**Task to complete:** Across the listing below, count the lines holding "main". State the number and nothing more.

**Records shown:**
══════════

import Literature.NumberTheory.Sieve.QuadraticRootsPrimeModuliTothLinear
import Literature.NumberTheory.Sieve.QuadraticRootsPrimeModuliTothBilinear
import HarnessLib

/-!
# Tóth 2000 (positive discriminant), IV: the theorem from the two analytic inputs in parametric shape (PROVED)

Topic `Literature/NumberTheory/Sieve`, fourth companion of the named fact
`Literature.NumberTheory.Sieve.toth2000_quadraticRoots_primeModuli` (`PolynomialCongruencesPrimeModuli.lean`;
Á. Tóth, *Roots of quadratic congruences*, IMRN 2000:14, 719–739: for every irreducible quadratic
`f ∈ ℤ[X]` of positive discriminant and every `h ≠ 0`, `∑_{p ≤ x} ρ_h(p) = o(π(x))`).  It joins
`QuadraticRootsPrimeModuliTothLinear.lean` ((34) from a linear-form bound `K d^θ M^{1−θ+η}`,
`η < 2εθ`) and `QuadraticRootsPrimeModuliTothBilinear.lean` ((35) from a bilinear-form bound
`‖αρ‖ ‖β‖ (M^{1/2} + N^a M^b)`, `κ = 1/2 − b − (1/3 − ε)(a − b) > 0`) with DFI's Theorem 5 (PROVED,
`dukeFriedlanderIwaniec1995_theorem5_holds`) and the §7 assembly
(`toth2000_quadraticRoots_primeModuli_of_theorem5`):

* `toth2000_quadraticRoots_primeModuli_of_linearFormBound_of_bilinearFormBound`;
* `toth2000_quadraticRoots_primeModuli_of_tothLinearFormBound_of_bilinearFormBound` (the linear input
  in the `L`-family form printed for Tóth's estimate, [cite: Ngo2024, (1.3)]).

With this, everything in the proof of [cite: Toth2000, main theorem] along the lines of
[cite: DukeFriedlanderIwaniec1995, §§6–7] is proved except the two analytic inputs themselves —
Tóth's linear-form estimate (shape [cite: Ngo2024, (1.3)]: `θ = 1/(4L)`, `η = 1/L²`, `L > 2/ε`) and
his bilinear-form estimate (the analogue of [cite: DukeFriedlanderIwaniec1995, Proposition 2],
from the smoothed linear forms by Cauchy's inequality) — both resting on the spectral theory of
Poincaré series on `Γ₀(q)` attached to indefinite binary quadratic forms, absent from Mathlib.  No
named fact is introduced.

## References

* Á. Tóth, *Roots of quadratic congruences*, Internat. Math. Res. Notices 2000, no. 14, 719–739.
  [cite: Toth2000, main theorem]
* W. Duke, J. B. Friedlander, H. Iwaniec, Ann. of Math. (2) 141 (1995), 423–441: Propositions 1–2,
  Theorem 5 (p. 437), §7 (p. 438). [cite: DukeFriedlanderIwaniec1995, §7]
* H. T. Ngo, Bull. Lond. Math. Soc. 56 (2024) 2886–2910, §1 (1.3). [cite: Ngo2024, §1 (1.3)]
-/

namespace Literature.NumberTheory.Sieve

open scoped BigOperators Polynomial
open Filter Asymptotics Finset Polynomial

/-! ### Tóth's theorem from the two analytic inputs in parametric shape -/

/-- **Tóth's theorem from a power-saving linear-form bound and a bilinear-form bound of shape
`M^{1/2} + N^a M^b` (PROVED reduction).**  Suppose that for every irreducible quadratic `f ∈ ℤ[X]`
of positive discriminant, every `h ≥ 1` and every `0 < ε ≤ 1/12`:
(i) for some `0 < θ ≤ 1`, `0 ≤ η < 2εθ` and `K`, `|L_d(M)| ≤ K d^θ M^{1−θ+η}` for `1 ≤ d ≤ M`
(Tóth: `θ = 1/(4L)`, `η = 1/L²`, `L > 2/ε` [cite: Ngo2024, (1.3)]); and
(ii) for some `0 ≤ b ≤ a` with `1/2 − b − (1/3 − ε)(a − b) > 0` and `K₂`,
`|B(M, N')(α|_{(M,2M]}, β|_S)| ≤ K₂ ‖αρ‖ ‖β‖ (M^{1/2} + N'^a M^b)` for `M, N' ≥ 1`, `S ⊆ (N', 2N']`,
`β` on primes (the shape of Tóth's analogue of [cite: DukeFriedlanderIwaniec1995, Proposition 2]).
Then `toth2000_quadraticRoots_primeModuli` holds: (34) by `DFI1995.hyp34_of_linearFormBound`, (35) by
`DFI1995.hyp35_of_bilinearFormBound` (both with `|ρ_{h'}(n)| ≤ C_f τ(n)`,
`exists_norm_polyRootWeylSum_le_of_irreducible`), then Theorem 5 (PROVED,
`dukeFriedlanderIwaniec1995_theorem5_holds`) via `toth2000_quadraticRoots_primeModuli_of_theorem5`.  Everything except the two analytic inputs
(i), (ii) — the spectral theory of [cite: Toth2000, main theorem] — is thereby proved.
[cite: Toth2000, main theorem]; [cite: DukeFriedlanderIwaniec1995, §7 p. 438] -/
theorem toth2000_quadraticRoots_primeModuli_of_linearFormBound_of_bilinearFormBound
    (HL : ∀ f : ℤ[X], f.natDegree = 2 → Irreducible f →
      0 < discrim (f.coeff 2) (f.coeff 1) (f.coeff 0) → ∀ h : ℕ, 1 ≤ h →
      ∀ ε : ℝ, 0 < ε → ε ≤ 1 / 12 →
      ∃ θ η K : ℝ, 0 < θ ∧ θ ≤ 1 ∧ 0 ≤ η ∧ η < 2 * ε * θ ∧
        ∀ d : ℕ, 1 ≤ d → ∀ M : ℝ, (d : ℝ) ≤ M →
          ‖DFI1995.linearForm f h d M‖ ≤ K * (d : ℝ) ^ θ * M ^ (1 - θ + η))
    (HB : ∀ f : ℤ[X], f.natDegree = 2 → Irreducible f →
      0 < discrim (f.coeff 2) (f.coeff 1) (f.coeff 0) → ∀ h : ℕ, 1 ≤ h →
      ∀ ε : ℝ, 0 < ε → ε ≤ 1 / 12 →
      ∃ a b K₂ : ℝ, 0 ≤ b ∧ b ≤ a ∧ 0 < 1 / 2 - b - (1 / 3 - ε) * (a - b) ∧
        ∀ M N' : ℝ, 1 ≤ M → 1 ≤ N' → ∀ (α β : ℕ → ℂ) (S : Finset ℕ),
          (∀ n ∈ S, N' < (n : ℝ) ∧ (n : ℝ) ≤ 2 * N') → (∀ n : ℕ, ¬ n.Prime → β n = 0) →
          ‖DFI1995.bilinearForm f h (DFI1995.blockAlpha α M) (DFI1995.fiberBeta β S) M N'‖ ≤
            K₂ * DFI1995.normAlphaRho f (DFI1995.blockAlpha α M) M *
              DFI1995.l2Norm (DFI1995.fiberBeta β S) N' * (M ^ (1 / 2 : ℝ) + N' ^ a * M ^ b)) :
    toth2000_quadraticRoots_primeModuli := by
  refine toth2000_quadraticRoots_primeModuli_of_theorem5 dukeFriedlanderIwaniec1995_theorem5_holds
    (fun f hf hirr hΔ h hh ε hε hε12 => ?_) (fun f hf hirr hΔ h hh ε hε hε12 => ?_)
  · obtain ⟨Cρ, hCρ, hρ⟩ := exists_norm_polyRootWeylSum_le_of_irreducible hf hirr
    obtain ⟨θ, η, K, hθ0, hθ1, hη0, hηε, hK⟩ := HL f hf hirr hΔ h hh ε hε hε12
    -- make the constant nonnegative
    have hK' : ∀ d : ℕ, 1 ≤ d → ∀ M : ℝ, (d : ℝ) ≤ M →
        ‖DFI1995.linearForm f h d M‖ ≤ max K 0 * (d : ℝ) ^ θ * M ^ (1 - θ + η) := by
      intro d hd M hdM
      have hM0 : 0 ≤ M := le_trans (Nat.cast_nonneg d) hdM
      refine (hK d hd M hdM).trans ?_
      have hnn : 0 ≤ (d : ℝ) ^ θ * M ^ (1 - θ + η) := by positivity
      calc K * (d : ℝ) ^ θ * M ^ (1 - θ + η) = K * ((d : ℝ) ^ θ * M ^ (1 - θ + η)) := by ring
        _ ≤ max K 0 * ((d : ℝ) ^ θ * M ^ (1 - θ + η)) := mul_le_mul_of_nonneg_right (le_max_left _ _) hnn
        _ = max K 0 * (d : ℝ) ^ θ * M ^ (1 - θ + η) := by ring
    exact DFI1995.hyp34_of_linearFormBound (by linarith) (le_max_right _ _) (hρ h) hθ0 hθ1 hη0 hε
      (by linarith) hηε hK'
  · obtain ⟨Cρ, hCρ, hρ⟩ := exists_norm_polyRootWeylSum_le_of_irreducible hf hirr
    obtain ⟨a, b, K₂, hb0, hab, hκ0, hK₂⟩ := HB f hf hirr hΔ h hh ε hε hε12
    have hK₂' : ∀ M N' : ℝ, 1 ≤ M → 1 ≤ N' → ∀ (α β : ℕ → ℂ) (S : Finset ℕ),
        (∀ n ∈ S, N' < (n : ℝ) ∧ (n : ℝ) ≤ 2 * N') → (∀ n : ℕ, ¬ n.Prime → β n = 0) →
        ‖DFI1995.bilinearForm f h (DFI1995.blockAlpha α M) (DFI1995.fiberBeta β S) M N'‖ ≤
          max K₂ 0 * DFI1995.normAlphaRho f (DFI1995.blockAlpha α M) M *
            DFI1995.l2Norm (DFI1995.fiberBeta β S) N' * (M ^ (1 / 2 : ℝ) + N' ^ a * M ^ b) := by
      intro M N' hM hN' α β S hS hβ
      refine (hK₂ M N' hM hN' α β S hS hβ).trans ?_
      have h0 : 0 ≤ DFI1995.normAlphaRho f (DFI1995.blockAlpha α M) M := by
        unfold DFI1995.normAlphaRho; positivity
      have h1 : 0 ≤ DFI1995.l2Norm (DFI1995.fiberBeta β S) N' := by
        unfold DFI1995.l2Norm; positivity
      have hM0 : 0 ≤ M := by linarith
      have hN'0 : 0 ≤ N' := by linarith
      have h3 : 0 ≤ M ^ (1 / 2 : ℝ) + N' ^ a * M ^ b := by positivity
      exact mul_le_mul_of_nonneg_right (mul_le_mul_of_nonneg_right
        (mul_le_mul_of_nonneg_right (le_max_left _ _) h0) h1) h3
    exact DFI1995.hyp35_of_bilinearFormBound (by linarith) (le_max_right _ _) hρ hε hb0 hab hκ0 hK₂'

/-- **Tóth's theorem from a Tóth-shaped linear-form bound and a bilinear-form bound of shape
`M^{1/2} + N^a M^b` (PROVED reduction)** — the variant of
`toth2000_quadraticRoots_primeModuli_of_linearFormBound_of_bilinearFormBound` with the linear input
in the form printed for Tóth's estimate [cite: Ngo2024, (1.3)]: for all sufficiently large natural
`L`, `|L_d(M)| ≤ K_L (d/M)^{1/(4L)} M^{1+1/L²}` (`1 ≤ d ≤ M`), for every irreducible quadratic of
positive discriminant and every `h ≥ 1` ((34) then by `DFI1995.hyp34_of_linearFormBound_toth`).
[cite: Toth2000, main theorem]; [cite: DukeFriedlanderIwaniec1995, §7 p. 438] -/
theorem toth2000_quadraticRoots_primeModuli_of_tothLinearFormBound_of_bilinearFormBound
    (HL : ∀ f : ℤ[X], f.natDegree = 2 → Irreducible f →
      0 < discrim (f.coeff 2) (f.coeff 1) (f.coeff 0) → ∀ h : ℕ, 1 ≤ h →
      ∃ L₀ : ℕ, ∀ L : ℕ, L₀ ≤ L → ∃ K : ℝ, ∀ d : ℕ, 1 ≤ d → ∀ M : ℝ, (d : ℝ) ≤ M →
        ‖DFI1995.linearForm f h d M‖ ≤
          K * ((d : ℝ) / M) ^ (1 / (4 * (L : ℝ))) * M ^ (1 + 1 / (L : ℝ) ^ 2))
    (HB : ∀ f : ℤ[X], f.natDegree = 2 → Irreducible f →
      0 < discrim (f.coeff 2) (f.coeff 1) (f.coeff 0) → ∀ h : ℕ, 1 ≤ h →
      ∀ ε : ℝ, 0 < ε → ε ≤ 1 / 12 →
      ∃ a b K₂ : ℝ, 0 ≤ b ∧ b ≤ a ∧ 0 < 1 / 2 - b - (1 / 3 - ε) * (a - b) ∧
        ∀ M N' : ℝ, 1 ≤ M → 1 ≤ N' → ∀ (α β : ℕ → ℂ) (S : Finset ℕ),
          (∀ n ∈ S, N' < (n : ℝ) ∧ (n : ℝ) ≤ 2 * N') → (∀ n : ℕ, ¬ n.Prime → β n = 0) →
          ‖DFI1995.bilinearForm f h (DFI1995.blockAlpha α M) (DFI1995.fiberBeta β S) M N'‖ ≤
            K₂ * DFI1995.normAlphaRho f (DFI1995.blockAlpha α M) M *
              DFI1995.l2Norm (DFI1995.fiberBeta β S) N' * (M ^ (1 / 2 : ℝ) + N' ^ a * M ^ b)) :
    toth2000_quadraticRoots_primeModuli := by
  refine toth2000_quadraticRoots_primeModuli_of_tothLinearFormBound_of_hyp35 HL
    (fun f hf hirr hΔ h hh ε hε hε12 => ?_)
  obtain ⟨Cρ, hCρ, hρ⟩ := exists_norm_polyRootWeylSum_le_of_irreducible hf hirr
  obtain ⟨a, b, K₂, hb0, hab, hκ0, hK₂⟩ := HB f hf hirr hΔ h hh ε hε hε12
  have hK₂' : ∀ M N' : ℝ, 1 ≤ M → 1 ≤ N' → ∀ (α β : ℕ → ℂ) (S : Finset ℕ),
      (∀ n ∈ S, N' < (n : ℝ) ∧ (n : ℝ) ≤ 2 * N') → (∀ n : ℕ, ¬ n.Prime → β n = 0) →
      ‖DFI1995.bilinearForm f h (DFI1995.blockAlpha α M) (DFI1995.fiberBeta β S) M N'‖ ≤
        max K₂ 0 * DFI1995.normAlphaRho f (DFI1995.blockAlpha α M) M *
          DFI1995.l2Norm (DFI1995.fiberBeta β S) N' * (M ^ (1 / 2 : ℝ) + N' ^ a * M ^ b) := by
    intro M N' hM hN' α β S hS hβ
    refine (hK₂ M N' hM hN' α β S hS hβ).trans ?_
    have h0 : 0 ≤ DFI1995.normAlphaRho f (DFI1995.blockAlpha α M) M := by
      unfold DFI1995.normAlphaRho; positivity
    have h1 : 0 ≤ DFI1995.l2Norm (DFI1995.fiberBeta β S) N' := by
      unfold DFI1995.l2Norm; positivity
    have hM0 : 0 ≤ M := by linarith
    have hN'0 : 0 ≤ N' := by linarith
    have h3 : 0 ≤ M ^ (1 / 2 : ℝ) + N' ^ a * M ^ b := by positivity
    exact mul_le_mul_of_nonneg_right (mul_le_mul_of_nonneg_right
      (mul_le_mul_of_nonneg_right (le_max_left _ _) h0) h1) h3
  exact DFI1995.hyp35_of_bilinearFormBound (by linarith) (le_max_right _ _) hρ hε hb0 hab hκ0 hK₂'

end Literature.NumberTheory.Sieve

══════════

**Reply to the exercise:** 5